Ce film fleuve d'une durée de 3h08 est donc plus le portrait d'une région maudite et vouée à la pauvreté, malgré ses foisonnantes ressources, que celui de la femme qui déclenchera toutes les tensions par ses agissements, d'abord dictés par le cœur, puis par des pulsions vengeresses. Car suite au premier adultère qu'elle commettra, son mari étant impuissant, la pauvre passera entre les bras de bien d'autres, de manière forcée ou non. D'abord bucolique dans un premier temps (ah, les folies que l'on peut faire au sommet d'une motte de paille !), le destin de cette femme basculera dans la torture et le sang, du fait des traditions comme de la présence de soldats communistes montrés comme de viles violeurs.

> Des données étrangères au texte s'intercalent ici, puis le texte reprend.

import Literature.MathematicalPhysics.QuantumFieldTheory.WilsonFinTorusTwistedPartitionDomination
import Literature.MathematicalPhysics.QuantumFieldTheory.WilsonFinTorusMagneticFluxEnergies
import HarnessLib

/-!
# 't Hooft's MAGNETIC flux energy of a finite box: the zero-temperature limit of `F(0, m; a, β) − F(0, 0; a, β)` exists
# on every box and is `≥ 0`

Topic `Literature/MathematicalPhysics/QuantumFieldTheory`; sequel of `WilsonFinTorusMagneticFluxSectors.lean` (the electric
sectors `Z_{ψ,m}` at a fixed magnetic twist tensor; 't Hooft's `e^{−βF(e,m;a,β)} = wilsonFinTorusFluxTransform …`),
`WilsonFinTorusTwistedPartitionDomination.lean` (`W{z} ≤ Z` for all six central twists by the transfer matrix),
`WilsonFinTorusMagneticFluxEnergies.lean` (the electric flux energies `E_{ψ|m}` above the ground state of a magnetic sector) and
the kernel-level `Literature/Analysis/OperatorTheory/TwistedKernelFluxEnergies.lean` (sector tops, 't Hooft's limit).

AS PRINTED.  G. 't Hooft, Nucl. Phys. B 153 (1979) 141, §5 after (5.4): «In the limit β → ∞ (or T → 0), F becomes the energy of
the lowest state with the given flux configuration»; §8 (8.10): «Now we can take the limit β → ∞ to obtain the energy of a
magnetic flux» (reprint C. Rebbi (ed.) 1983, pp. 553, 557).  On the lattice, with the temporal period `M + 2` as inverse
temperature and `e = 0`:

* `wilsonFinTorusMagneticGroundEnergy ρ β φ m₁₂ m₀₂ m₀₁ a b c := lim_M (1/M)·log (Re e^{−F}(0|0)(a,b,c,M+2) / Re e^{−F}(0|m)(a,b,c,M+2))`
  — THE ENERGY OF THE MAGNETIC FLUX `m` of the box `a × b × c` above the untwisted vacuum, `E(0, m; a) − E(0, 0; a)`
  (a DEFINITION via `limUnder`).

PROVED (`β ≥ 0`, continuous unitary `ρ` of a compact metrisable `G`, hom-like centre-valued `φ : Γ → Z(G)`):

* ★ `tendsto_wilsonFinTorusMagneticGroundEnergy` — **the limit exists on EVERY box, unconditionally** (`= log λ₀(0) − log λ₀(m)`,
  the ground-state levels of the untwisted and of the `m`-twisted transfer operators; the `e = 0` sectors are populated by the
  respective ground states);
* `wilsonFinTorusMagneticGroundEnergy_zero` — `= 0` at `m = 0`;
* ★ `wilsonFinTorusMagneticGroundEnergy_nonneg` — **`E(0, m; a) − E(0, 0; a) ≥ 0`** for every magnetic flux on every box with
  `a, c ≥ 2`: `λ₀(m)^{M+2} ≤ Re e^{−F}(0|m)(M+2) ≤ Z(M+2) ≤ λ₀(0)^M Z(2)` for all `M` (ground-state lower bound, domination
  `wilsonFinTorusTensorTwistedPartition_le_partition`, trace formula), hence `λ₀(m) ≤ λ₀(0)`;
* `exists_groundLevels_wilsonFinTorusFluxTransform` — the finite-`M` form of the same chain: levels `0 < λ₀(m) ≤ λ₀(0)`
  with `λ₀(m)^M λ₀(m)² ≤ Re e^{−F}(0|m)(M+2) ≤ Z(M+2) ≤ λ₀(0)^M Z(2)` for every `M`.
* ★ `tendsto_log_wilsonFinTorusFluxTransform_vacuum_div_of_flux` — for the fluxes seen by `ρ` (scalar `ρ∘φ = χ·1`, room
  `n₀ ≤ bc, n₁ ≤ ac, n₂ ≤ ab`, `β > 0`): `(1/M)·log (Re e^{−F}(0|0)(M+2) / Re e^{−F}(e|m)(M+2)) → E_{e|m} + E_m` — the energy
  of the `(e, m)` sector above the untwisted vacuum exists and SPLITS into the electric energy in the magnetic sector
  (`wilsonFinTorusFluxTransformEnergy`, the sequel file `WilsonFinTorusMagneticFluxEnergies.lean`) plus the magnetic energy;
  `…_add_magneticGroundEnergy_nonneg` (`≥ 0`, `a, c ≥ 2`) and `…_pos` (`> 0` for `e ≠ 0`).

HONEST FRAMING: a finite-volume LEVEL difference at fixed `β`; `≥ 0` is the weakest statement (it is the SIGN of the magnetic
flux free energy, not a rate); nothing about its behaviour as `a_i → ∞` — 't Hooft's heavy∕light alternative (§7), the
`e^{−ρ a₁a₂}` law (8.11) of the confinement phase — duality consequences, an area law or a mass gap.  The Yang–Mills mass gap
(Clay) is NOT proved by any of this; R4 closes only the conditional finite-𝕋⁴ rung `BalabanLadder.UV`.  No `instance`, no
`sorry`; standard axioms.

References: 't Hooft 1979 §5, §8; T. Kanazawa, Ann. Phys. 324 (2009) 141 [Kanazawa2008], §2 Lemma 2; M. Lüscher, Commun. Math. Phys. 54 (1977)
283; M. Reed, B. Simon I (1980) Thm VI.16, IV (1978) Thm XIII.43–44.
-/

noncomputable section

Réalisé avec ampleur par le metteur en scène de "Le mariage de Tuya" (ours d'or à Berlin) et "Apart together", "White deer plain" est un film très clairement porté sur les choses du sexe. Ainsi, dès les premières minutes, des enfants se touchent le « wi-wi », d'autres miment un accouchement, alors que la rumeur court que l'héroïne se met des dattes dans le vagin, pour les donner à son mari en nourriture le lendemain, espérant ainsi guérir son incapacité à avoir une érection. Mais cette sombre et passionnante histoire, récompensée par le prix de la meilleure photographie au Festival de Berlin 2012, aborde néanmoins avec justesse bien d'autres sujets tels les mariages de raison et leurs conséquences néfastes, l'injustice sociale, le pouvoir des hommes... Véritable fresque, elle s'avère aussi complexe dans sa trame érotico-amoureuse, que dans sa foisonnante vision de 20 ans de souffrances, de luttes intestines entre clans et d'un sulfureux mixe entre argent, superstition et politique.